A white LED is a little system. A semiconductor device (or several devices), is covered with an encapsulant and phosphorus connected inside a package, sometimes with an extra primary optics on top. For those who come from the “Silicon world”, the first striking difference in the LED world is the material defects quantities- Without going in too many details, one can assume about 5 to 7 orders of magnitude between the density of crystalline defects within the grown LED material and a regular epiwafer for the silicon world [1].

The structure itself, the emissive part of the blue die, is a stack of layers of different composition, each of them of an average 2 to 3 nanometers thick [2]. This is a crystalline layer of 6 atoms thick, covering the area of the device (typically 0.5 to 1 square millimeter). In this structure called quantum wells, each variation of thickness leads to a different light emission. There is a batch effect (lot to lot), a tooling effect (tool to tool) and statistical effects (variation of well thicknesses).


Figure 1:
Royal blue InGaN LED, also nicknamed a “pump”

Contributors to Variations

So first, the light emission of blue has intrinsically a large variability, and those large peaks a blue LED shows are well known. Showing those peaks to experts in II-VI semiconductors or GaAs epitaxy engineers, I overheard in the lab that those peaks were more “potatoes” than peaks. The position of the peak also moves with the content of the quantum wells and their average thickness.

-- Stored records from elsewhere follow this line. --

open CongruenceSubgroup WeierstrassCurve NumberField IsDedekindDomain
  Literature.NumberTheory.EllipticCurves
  Literature.NumberTheory.EllipticCurves.ModularForms
  Literature.NumberTheory.EllipticCurves.Rank1Residual
  Literature.NumberTheory.EllipticCurves.GreenbergVatsal2000
  Literature.NumberTheory.EllipticCurves.Greenberg1999
  Literature.NumberTheory.GaloisCohomology
  Summit.BirchSwinnertonDyer.Rank1Residual
  Summit.BirchSwinnertonDyer.Rank1Residual.X1.MuLambda
  Summit.BirchSwinnertonDyer.Rank1Residual.X1.MuPart
  Summit.BirchSwinnertonDyer.Rank1Residual.X1.ParitySqueeze
  Summit.BirchSwinnertonDyer.Rank1Residual.X1.TamagawaSqueeze
  Summit.BirchSwinnertonDyer.Rank1Residual.X11a
  Summit.BirchSwinnertonDyer.Rank1Residual.X11a.LambdaNorm
  Summit.BirchSwinnertonDyer.Rank1Residual.Iwasawa
  Summit.BirchSwinnertonDyer.BirchSwinnertonDyer.Theorems
  Summit.BirchSwinnertonDyer.BirchSwinnertonDyer.Theorems.Rank1ResidualX1Defs
  Summit.BirchSwinnertonDyer.BirchSwinnertonDyer.Theorems.EisensteinPrimesX1AnalyticLambdaCertificate
  Summit.BirchSwinnertonDyer.BirchSwinnertonDyer.Theorems.EisensteinPrimesX2AnalyticLambdaResultantCertificate

namespace Summit.BirchSwinnertonDyer.BirchSwinnertonDyer.Theorems.EisensteinPrimesX1AnalyticLambdaResultantCertificate

variable {W : WeierstrassCurve ℚ} [W.IsElliptic] [W.IsGloballyMinimal] {p : ℕ} [hp : Fact p.Prime]

/-! ## §1. X1: the resultant certificate gives the typed analytic inputs (good ordinary `p`) -/

section Certificates

variable [NeZero (W.conductorNorm ℤ)] {f : CuspForm (Gamma0 (W.conductorNorm ℤ)) 2} {ϖ : ℚ}

/-- **X1: the RESULTANT CERTIFICATE gives `μ_an = 0` AND `λ_an` at a good ORDINARY prime.** `g` an
integral model (`ι g = ϖ·L_p`); if `‖ϖ‖^{φ(pⁿ⁺¹)} · ‖Res(Φ_{pⁿ⁺¹}(X+1), θ_{n+1}(f))‖_p = p^{−V}` with
`V < φ(pⁿ⁺¹)`, then `AnalyticMuLE W p 0 ∧ AnalyticLambdaEq W p V` (interpolation at `α = unitRoot`, a
unit, is the tree theorem; the orbit product over the primitive `pⁿ⁺¹`-th roots of unity is
`‖ϖ‖^φ · ‖Res‖_p` by this seat's X2 file §1). [cite: MazurSwinnertonDyer1974Invent, §9]
[cite: MazurTateTeitelbaum1986Invent, §I.13–I.14] [cite: Washington1997, §7.1–7.2 and Thm. 7.3] -/
theorem analyticMuLE_zero_and_analyticLambdaEq_of_norm_resultant_eq (hord : IsOrdinaryAt W p)
    (hf : IsNewformOf W f) (hϖ : (ϖ : ℝ) * W.realPeriodRat = plusPeriod f) {g : IwasawaAlgebra p}
    (hg : iwasawaToPowerSeries p g =
      PowerSeries.C (ϖ : ℚ_[p]) * padicLFunction f (unitRoot W p : ℚ_[p]))
    {n V : ℕ} (hV : V < Nat.totient (p ^ (n + 1)))
    (h : ‖(ϖ : ℚ_[p])‖ ^ Nat.totient (p ^ (n + 1)) *
        ‖((Polynomial.resultant ((Polynomial.cyclotomic (p ^ (n + 1)) ℚ).comp (Polynomial.X + 1))
            (mazurTateElement f p (n + 1)) (Nat.totient (p ^ (n + 1)))
            (mazurTateElement f p (n + 1)).natDegree : ℚ) : ℚ_[p])‖ = ((p : ℝ)⁻¹) ^ V) :
    AnalyticMuLE W p 0 ∧ AnalyticLambdaEq W p V := by
  have hI := (isPAdicLFunctionOf_padicLFunction_holds hord hf).2
  have hα : ∀ k : ℕ, ‖algebraMap ℚ_[p] ℂ_[p] ((unitRoot W p : ℚ_[p])⁻¹ ^ k)‖ = 1 :=
    norm_algebraMap_unitRoot_inv_pow hord
  have hpV : (0 : ℝ) < ((p : ℝ)⁻¹) ^ V :=
    pow_pos (inv_pos.mpr (by exact_mod_cast hp.out.pos)) V
  -- `g ≠ 0`: otherwise the orbit product vanishes, but `p^{-V} ≠ 0`
  have hg0 : g ≠ 0 := by
    intro hg0
    obtain ⟨ζ₀, hζ₀⟩ := exists_isPrimitiveRoot_padicComplex (p := p) n
    have hprod := prod_norm_tsum_eq_norm_pow_mul_norm_resultant hI hα hg hζ₀
    rw [h, hg0] at hprod
    have hzero : ∏ ζ ∈ primitiveRoots (p ^ (n + 1)) ℂ_[p],
        ‖∑' k, ((algebraMap ℚ_[p] ℂ_[p]).comp (algebraMap ℤ_[p] ℚ_[p]))
          (PowerSeries.coeff k (0 : IwasawaAlgebra p)) * (ζ - 1) ^ k‖ = 0 := by
      rw [Finset.prod_eq_zero_iff]
      refine ⟨ζ₀, (mem_primitiveRoots (pow_pos hp.out.pos _)).mpr hζ₀, ?_⟩
      simp
    rw [hzero] at hprod
    exact absurd hprod hpV.ne
  obtain ⟨hμ, hlam⟩ := mu_eq_zero_and_lam_eq_of_norm_pow_mul_norm_resultant_eq hI hα hg hg0 hV h
  have hunit : HasUnitContent g := hasUnitContent_of_mu_eq_zero hg0 hμ
  obtain ⟨k, hk⟩ := (hasUnitContent_iff_exists_norm_eq_one g).mp hunit
  rw [EisensteinPrimesX2AnalyticLambdaCertificate.norm_coeff_eq_of_iota_eq hg] at hk
  refine ⟨analyticMuLE_zero_of_norm_coeff_eq_one hf hϖ hk,
    (analyticLambdaEq_iff_of_datum hf hϖ V).mpr fun g' hg' ↦ ?_⟩
  rw [iwasawaToPowerSeries_injective p (hg'.trans hg.symm), hlam]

Second, the rest of the LED also brings in variability. Phosphorus is a mix of several compounds, doped garnets embedded in a matrix. This material has the property to absorb (not equally) a set of wavelengths and convert them
(not equally) to longer wavelengths.

Third, the package and reflections within the package cause another source of variability, slight misalignment of the die within the package can cause different light paths, and such different color shifts.

The result of this, and everything above depending on current and temperature, is white light that the eye (which is quite a nice color sensitive device) detects.

From this over-summarized view, LED production can be expected to be a fine cuisine (and cuisine is an art where I come from), and will show consequent variability in the resulting color points.

What does it give us? A population of “identical” LEDs, which are actually far from identical, from which the manufacturer will select bins (color bins, Vf bins, CRI bins, etc.), to reduce variability. In the rest of the paper ANSI binning will be used as basis, as it’s the most popular binning approach. But all apply to divide the color space.

Figure 2: The champion white LED spectrum(orange), and the model fit (blue)

Figure 3: 4000 K ANSI bin LED divided into 4 sub- bins, and 85000 color points of virtual LEDs obtained by modifying the champion white LED

Simulating Variability

The following example of simulation of variability demonstrates a simple case. Starting from measuring a single LED, from a manufacturer that was nice enough to participate in this study, a model was developed to fit it.

Starting from this “champion LED”, the spectrum will slightly be modified to evaluate the consequences.

Being relatively satisfied with the fit quality, the two peaks (the blue peak and “yellow” peak) were extracted. Then, the position of the blue peak was slightly changed, and the resulting variations in the phosphorus composition were simulated by changing the height of the yellow peak.

A “virtual binning”, will be done and the spectra chosen with color points staying inside the four “ANSI 4000 K” bins [3].

Of course, models must be validated. To do a quick check, two extra LEDs were measured, provided by the same manufacturer, located in different sub-bins of the same large bin (we are trying to obtain color points far away from the champion LED color point).

Those LEDs were measured looking in the large color cloud
for two color points as close as possible. Then the spectra between the original simulation and a real LED located at same color point 
were compared. The result is shown in figures 4.

Figures 4: Two new LEDs, measured and compared with spectra in cloud above where the color point is as close as possible

From the figures above can be recognized that there are some slight differences, so the validation of the model is not perfect, but overall the spectrum is well represented.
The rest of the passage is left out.